Frank Rosenblatt, 'The Perceptron: A Probabilistic Model for Information Storage and Organization in the Brain', Psychological Review, Vol. 65, No. 6 (1958)

Full paper (Sections I-IV)

The original Perceptron paper. Introduced the first learning algorithm for artificial neural networks and proved the Perceptron Convergence Theorem. Used as the opening case study.

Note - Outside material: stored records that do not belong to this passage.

import Summits.BirchSwinnertonDyer.BirchSwinnertonDyer.Theorems.PrintCFramBottomClassIndexLawFiveLeHerbrandOddClassGroupHom
import Summits.BirchSwinnertonDyer.BirchSwinnertonDyer.Theorems.PrintCFramBottomClassIndexLawFiveLeHerbrandRationalTransport
import HarnessLib

/-!
# Route `PrintCFram`, crux C2 `BottomClassIndexLawFiveLe` (stmt-BirchSwinnertonDyer-20372), line `eisenstein-resource-bdp-line`
# v12 (LEAD g9, Road C «conjugation swap»): REGISTERED STUB O `stub_oddVanishing_of_mazurWiles` — BY NAME AND SIGNATURE
# (cell `bsd-print-cfram`, seat `bsd-line-cfram-p1-w6` g0; `--supports` 20372; 0 facts, 0 defs)

HONEST FRAMING. Nothing about BSD is proved here; no summit statement is proved by this seat. This file proves the registered stub O of
the v12 skeleton (`Cruxes/BottomClassIndexLawFiveLe/Lines/eisenstein_resource_bdp_line.lean` §1, commit 90caf660d910) VERBATIM: for an odd
prime `p`, an abelian number field `L` with `p ∤ [L:ℚ]`, `r₁ : Γ_ℚ → 𝔽_pˣ` whose lift `ψ₁ : Gal(L/ℚ) → ℤ_pˣ` (`ψ₁(τ̄) mod p = r₁(τ)`) has a
primitive odd Dirichlet avatar `χ₁` (`ψ₁(τ̄) = χ₁(χ_{f₁}(τ))`) with `‖B_{1,χ₁⁻¹}‖_p = 1`, and ASSUMING Mazur–Wiles Thm. 2 (the antecedent
`MazurWiles1984.thm2_oddChiPart_classGroup_card_eq_pow_val_bernoulli`, an unproved named fact — the stub is an implication FROM it):
every `G : Γ_ℚ → 𝔽_p`, continuous and additive on `N = res(Γ_L)`, `r₁`-isotypic under `Γ_ℚ` and killing `N ∩ I_𝔓` for every prime `𝔓` of
`\bar ℤ`, vanishes on `N`. It is `HerbrandOddClassGroup.oddVanish_range_final` (p656104, here unfolded into its two constituents) with `φ := ψ₁ ∘ absGaloisQuot ℚ L` (trivial on
`res(Γ_L)` by `absGaloisQuot_absGaloisRestrict`); the registered hypothesis «`χ₁ ≠ ω`» is not needed (it follows from `‖B_{1,χ₁⁻¹}‖ = 1`,
w3 g4) and is ignored. Engine: Hilbert class field (p654556) + Frobenius equivariance (p654872) + Mazur–Wiles F1ᵈ (p648615/p652301/
p650417–p653451/p655378) + the `Γ_ℚ ↔ Γ_L` transport of w4 g5 (p655726).

THEOREMS ONLY; no definition, no named fact, no `sorry`; imports no `Theses` module.
References: [MazurWiles1984] Thm. 2 (p. 216) via [Solomon1990] pp. 467–468; [Lang1990] Ch. 1 §3; [Gross1980] Lemma 22.3.4 (1);
[NeukirchANT1999] Ch. VI §6–§7.
-/

set_option autoImplicit false
-- `…BirchSwinnertonDyer.BirchSwinnertonDyer.Theorems…` is the problem's mandated namespace (D-0017).
set_option linter.dupNamespace false

noncomputable section

open NumberField Field IsDedekindDomain
open Literature.NumberTheory.GaloisRepresentations Literature.NumberTheory.NumberFields
open Literature.NumberTheory.EllipticCurves Literature.NumberTheory.LFunctions

namespace Summit.BirchSwinnertonDyer.BirchSwinnertonDyer.Theorems.PrintCFram.HerbrandOddClassGroup

/-- **Registered stub O of line `eisenstein-resource-bdp-line` v12 (`stub_oddVanishing_of_mazurWiles`), verbatim.** Mazur–Wiles Thm. 2
⟹ the odd vanishing `ODD(r₁, res(Γ_L))`: see the module docstring. [cite: MazurWiles1984, Thm. 2 (p. 216) — via Solomon1990, §I pp. 467–468]
[cite: Lang1990, Ch. 1 §3 Thm. 3.1, Cor. 3] [cite: NeukirchANT1999, Ch. VI §7 Thm. (7.1)] -/
theorem stub_oddVanishing_of_mazurWiles :
    Literature.NumberTheory.NumberFields.MazurWiles1984.thm2_oddChiPart_classGroup_card_eq_pow_val_bernoulli →
    ∀ (p : ℕ) [Fact p.Prime], p ≠ 2 →
    ∀ (L : Type) [Field L] [NumberField L] [IsAbelianGalois ℚ L], ¬ p ∣ Module.finrank ℚ L →
    ∀ (r₁ : absoluteGaloisGroup ℚ →* (ZMod p)ˣ) (ψ₁ : (L ≃ₐ[ℚ] L) →* ℤ_[p]ˣ),
      (∀ τ : absoluteGaloisGroup ℚ,
        PadicInt.toZMod ((ψ₁ (absGaloisQuot ℚ L τ) : ℤ_[p]ˣ) : ℤ_[p]) = ((r₁ τ : (ZMod p)ˣ) : ZMod p)) →
    ∀ (f₁ : ℕ) [NeZero f₁] (χ₁ : DirichletCharacter ℚ_[p] f₁), χ₁.IsPrimitive → χ₁.Odd →
      (¬ ∀ a : ℤ, ¬ ((p : ℤ) ∣ a) → ‖χ₁ (a : ZMod f₁) - (a : ℚ_[p])‖ < 1) →
      (∀ τ : absoluteGaloisGroup ℚ,
        (((ψ₁ (absGaloisQuot ℚ L τ) : ℤ_[p]ˣ) : ℤ_[p]) : ℚ_[p]) =
          χ₁ ((modNCyclotomicCharacter ℚ f₁ τ : (ZMod f₁)ˣ) : ZMod f₁)) →
      ‖KrizLi2019.bernoulliOnePrim χ₁⁻¹‖ = 1 →
    ∀ G : absoluteGaloisGroup ℚ → ZMod p, (Continuous fun n : (absGaloisRestrict ℚ L).range => G n) →
      (∀ a ∈ (absGaloisRestrict ℚ L).range, ∀ b ∈ (absGaloisRestrict ℚ L).range, G (a * b) = G a + G b) →
      (∀ g : absoluteGaloisGroup ℚ, ∀ n ∈ (absGaloisRestrict ℚ L).range, G (g * n * g⁻¹) = ((r₁ g : (ZMod p)ˣ) : ZMod p) * G n) →
      (∀ (ℓ : HeightOneSpectrum (𝓞 ℚ)) (𝔓 : Ideal (absIntegers (𝓞 ℚ) ℚ)), 𝔓 ∈ ℓ.primesAbove →
        ∀ n ∈ (absGaloisRestrict ℚ L).range, n ∈ 𝔓.inertia (absoluteGaloisGroup ℚ) → G n = 0) →
      ∀ n ∈ (absGaloisRestrict ℚ L).range, G n = 0 := by
  intro hMW p _ hp2 L _ _ _ hpL r₁ ψ₁ hr₁ψ₁ f₁ _ χ₁ hprim₁ hodd₁ _ hψχ₁ hB₁ G hGc hadd hconj hI
  haveI : NeZero p := ⟨(Fact.out : p.Prime).ne_zero⟩
  -- `ODD(r₁, res(Γ_L)) ⟸ ODD_L(r₁)` (w4 g5's transport) `⟸` Hilbert class field + Mazur–Wiles (`absGaloisHom_eq_one_final`),
  -- with `φ := ψ₁ ∘ absGaloisQuot ℚ L`, trivial on `res(Γ_L)`; this is `oddVanish_range_final` of `…HerbrandOddVanishing` unfolded.
  exact HerbrandSelmerToHom.oddVanishQ_of_forall_character_field r₁
    (fun κ hκ heq hunr => absGaloisHom_eq_one_final hMW hp2 hpL hprim₁ hodd₁ (ψ₁.comp (absGaloisQuot ℚ L))
      (fun σ => by rw [MonoidHom.comp_apply, absGaloisQuot_absGaloisRestrict, map_one]) hψχ₁ hB₁ r₁ hr₁ψ₁ κ hκ hunr heq)
    G hGc hadd hconj hI

end Summit.BirchSwinnertonDyer.BirchSwinnertonDyer.Theorems.PrintCFram.HerbrandOddClassGroup

end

Marvin Minsky and Seymour Papert, Perceptrons: An Introduction to Computational Geometry (1969)

Chapter 12 (the XOR problem), Expanded Edition (1988) epilogue

Proved that single-layer Perceptrons cannot solve XOR. The book's influence triggered the first AI winter by discouraging neural network research. The 1988 expanded edition acknowledged that multi-layer networks could overcome this limitation.

David Rumelhart, Geoffrey Hinton, Ronald Williams, 'Learning representations by back-propagating errors', Nature, Volume 323 (October 1986)

Full paper (3 pages)

The paper that popularised backpropagation for multi-layer neural networks, ending the first AI winter. Demonstrated that error gradients could be propagated backwards through layers to train deep networks. Hinton received the 2024 Nobel Prize in Physics partly for this work.

Diederik P. Kingma and Jimmy Ba, 'Adam: A Method for Stochastic Optimization', ICLR 2015

Algorithm 1 (Adam update rule)

Introduced the Adam optimiser, now the default for most neural network training. Adam adapts learning rates per-parameter using estimates of first and second moments of the gradient. Referenced in Section 4.4 as the standard modern optimiser.

Michael Nielsen, Neural Networks and Deep Learning (2015, free online book)

Chapter 1 (Using neural nets to recognize handwritten digits), Chapter 2 (How backpropagation works)

The most accessible introduction to backpropagation available. Nielsen traces the mathematics step by step with worked examples. Recommended as supplementary reading for this module.